Task details: Each line below that contains "section" should be counted; give the total alone.

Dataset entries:

import Literature.AlgebraicGeometry.HodgeTheory.WeilClassesFieldQuaternionMatricesDecomposable
import HarnessLib

/-!
# Moonen–Zarhin's Criterion (2), THE TYPE-2 ROW IN FULL: on `A^{n+1}` with the product polarization, every subfield
# `F ⊆ M_{n+1}(D)` — `D = ℚ(ψ)⟨α, β⟩` ANY quaternion algebra over the real-multiplication field `ℚ(ψ)`, presented by a
# Rosati-symmetric anticommuting pair `α, β` with `α², β² ∈ ℚ(ψ)^×` — has decomposable, hence algebraic, Weil
# classes; by NORMALISING `α^*, β^*` with `a(T)^{-1/2}, b(T)^{-1/2} ∈ ℂ[T]` place by place (Moonen–Zarhin 1998 §1)

Layer `Literature/AlgebraicGeometry/HodgeTheory`; THEOREMS ONLY — no definition, no named fact, no `sorry` (D-0026, net
debt 0).  Removes the «scalar squares» restriction of the seat's `WeilClassesFieldQuaternionMatricesDecomposable`.

## The print

B. J. J. Moonen, Yu. G. Zarhin, *Weil classes on abelian varieties*, J. reine angew. Math. 496 (1998) 83–92 =
arXiv:alg-geom/9612017 [MoonenZarhin1998WeilClasses] (held text `paper:arxiv-alg-geom_9612017`), §1 Criterion (2)
(chunk p0003 L46–L58) and its proof (L82–L90): for `X ∼ Y^m` with `Y` of TYPE 2 (`End⁰(Y) = D` a quaternion algebra
over a totally real field `E₀`, `B = M_m(D) = End⁰(X)`, Table 1), EVERY subfield `F ⊆ End⁰(X)` has `W_F` consisting of
decomposable Hodge classes («suppose that `F ⊆ B`, so that `G_div(X) ⊆ Gl_F(V_X)` … `G_div(X)` is connected and
semi-simple, so `G_div(X) ⊆ Sl_F(V_X)`»).  The places (chunk p0002 L104–L118): «`Δ ⊗ ℂ = ∏_{τ ∈ Σ_{E₀}} Δ_ℂ^{(τ)}` …
Type 2: `Δ_ℂ^{(τ)} ≅ M_{2m}(ℂ)` with an orthogonal involution».

## What is proved (on the carrier `H¹(A^{n+1}(ℂ); ℂ)`, `D_X = Σ πᵢ^* h`)

§0 (private) polynomial / spectral calculus: intertwining, commutation and self-adjointness of `q(T)`; `T P = z P ⟹
q(T) P = q(z) P`; «two operators agreeing on every `P_z` are equal»; `(Σ_w c_w ℓ_w)(z) = c_z`; and **`sq_normaliser`**:
`S² = q(T)`, `[S, T] = 0`, `T` of simple spectrum `s`, `q(z) = c_z² ≠ 0` on `s` ⟹ `(S · Σ_z c_z⁻¹ P_z)² = 1` and
`(Σ_z c_z⁻¹ P_z)(Σ_z c_z P_z) = 1`.
§1 **`weilClassesField_biproduct_le_divisorClassesSpan_of_mem_adjoin_quaternionOver_diagonal`** — for `A` with
`h ∈ B¹ ⊗ ℂ`, `h^{dim} ≠ 0`, `Q_h` non-degenerate; `ψ^*` `Q_h`-symmetric with `Q(ψ) = 0` (`Q` monic irreducible over
`ℚ`); `α^*, β^*` `Q_h`-symmetric, commuting with `ψ^*`, `α^{*2} = a(ψ^*)`, `β^{*2} = b(ψ^*)` with `a(z) b(z) ≠ 0` at
every complex root `z` of `Q`, `α^*β^* = -β^*α^*`; and `φ ∈ End(A^{n+1})` with `φ^* ∈ ℂ⟨(⊕ψ)^*, (⊕α)^*, (⊕β)^*,
(πₐ ≫ ι_b)^*⟩` (`F ⊆ M_{n+1}(ℚ(ψ)⟨α, β⟩)`), `P(φ) = 0` (`P` monic irreducible, `deg P · 2m = 2(n+1) dim A`):
`W_F ⊗ ℂ ≤ 𝒟ᵐ ⊗ ℂ`; `…_le_hodgeClassSpan_…`, **`…_le_algebraicClasses_…`**,
`mem_algebraicClasses_of_mem_weilClassesField_biproduct_of_mem_adjoin_quaternionOver_diagonal`.

Scope (honest column).  Type 2 for EVERY quaternion algebra `D` over the totally real centre `E₀ = ℚ(ψ)` (any degree)
given by a Rosati-symmetric anticommuting pair with squares in `E₀^×`, and every power `m = n + 1 ≥ 1`; the
polynomials `a, b` may have complex coefficients (`-- TODO(general form)`: none needed — the print's `a, b ∈ E₀` is
the case of rational coefficients).  Any `A` (no simplicity, no identification `End⁰(A) = D`; for `A` simple of type 2
with `End⁰(A) = D` this is the print's row up to isogeny — transport: the seat's
`WeilClassesFieldIsogenyTransportOfStructure`).  The existence of such a presentation `α, β` of a given `D` with its
Rosati involution (two orthogonal symmetric pure quaternions) is not formalised here.  No algebraic groups, no
connectedness, no classification.

## References

* [MoonenZarhin1998WeilClasses] B. J. J. Moonen, Yu. G. Zarhin, Weil classes on abelian varieties, J. reine angew.
  Math. 496 (1998) 83–92; arXiv:alg-geom/9612017: §1 Criterion (2) and its proof (chunk p0003 L46–L90), Tables 1–2,
  «Δ ⊗ ℂ = ∏ Δ^{(τ)}» (chunk p0002 L60–L118).
* [Milne1999LefschetzClasses] J. S. Milne, Lefschetz classes on abelian varieties, Duke Math. J. 96 (1999), §1 p. 643,
  Thm. 3.2, Cor. 4.5.
* [LangeBirkenhake1992] H. Lange, Ch. Birkenhake, Complex Abelian Varieties (1992), §1.1, §5.1, §5.3.
* [McconnellRobson2001] J. C. McConnell, J. C. Robson, Noncommutative Noetherian Rings, GSM 30 (AMS 2001), 3.5.5–3.5.7.
* [HornJohnson2013] R. A. Horn, C. R. Johnson, Matrix Analysis, 2nd ed. (CUP 2013), §1.1 and §1.3 (Lagrange
  interpolation, functional calculus of a diagonalisable operator).
* [vanGeemen1994HodgeAV] B. van Geemen, LNM 1594 (1994), §2.4.
* [VoisinHodgeI2002] C. Voisin, Hodge Theory and Complex Algebraic Geometry I (CUP 2002), Thm. 11.30.

## Provenance

Lane `lit-hodgefound` (Track 2, Layer A), prover seat `lit-hodgefound-p21` (generation 21), row g21-#5 (after the
append `exists_matrixUnits_of_symmetric_anticommuting_pair` to `WeilClassesFieldDecomposableOfMatrixUnits`).
-/

noncomputable section

open CategoryTheory CategoryTheory.Limits
open Literature.AlgebraicTopology.SingularHomology
open Literature.AlgebraicGeometry.Motives
open Literature.AlgebraicGeometry.VanGeemen1994 (hodgeClassSpan pullbackOne)
open Literature.AlgebraicGeometry.Milne1999
open Literature.AlgebraicGeometry.Pohlmann1968 (sum_map_π_map_ι map_biproductMap_map_π)
open Literature.Geometry.Kaehler (lefschetzPow)
open Literature.Barriers.HodgeConjecture (divisorClassesSpan)
open Literature.LinearAlgebra
open Polynomial

namespace Literature.AlgebraicGeometry.HodgeTheory

/-! ### §0 (private) polynomial and spectral calculus -/

section Aux

variable {M : Type*} [AddCommGroup M] [Module ℂ M]

/-- `L ∘ q(f) = q(g) ∘ L` when `L ∘ f = g ∘ L`. [folklore] -/
private theorem map_aeval_apply_of_semiconj {N : Type*} [AddCommGroup N] [Module ℂ N] (L : M →ₗ[ℂ] N)
    (f : Module.End ℂ M) (g : Module.End ℂ N) (hc : ∀ v, L (f v) = g (L v)) (q : ℂ[X]) (v : M) :
    L (aeval f q v) = aeval g q (L v) := by
  induction q using Polynomial.induction_on' generalizing v with
  | add p q hp hq => rw [map_add, map_add, LinearMap.add_apply, LinearMap.add_apply, map_add, hp, hq]
  | monomial k c =>
    rw [aeval_monomial, aeval_monomial, Module.End.mul_apply, Module.End.mul_apply,
      Module.algebraMap_end_apply, Module.algebraMap_end_apply, map_smul]
    congr 1
    induction k generalizing v with
    | zero => rw [pow_zero, pow_zero, Module.End.one_apply, Module.End.one_apply]
    | succ k ih => rw [pow_succ, pow_succ, Module.End.mul_apply, Module.End.mul_apply, ih, hc]

/-- `q(T)` commutes with `U` when `T` does. [folklore] -/
private theorem aeval_comm_of_comm (T U : Module.End ℂ M) (hc : T * U = U * T) (q : ℂ[X]) :
    aeval T q * U = U * aeval T q := by
  refine LinearMap.ext fun v ↦ ?_
  rw [Module.End.mul_apply, Module.End.mul_apply]
  exact (map_aeval_apply_of_semiconj U T T (fun v ↦ by rw [← Module.End.mul_apply, ← hc, Module.End.mul_apply]) q v).symm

Answer: 2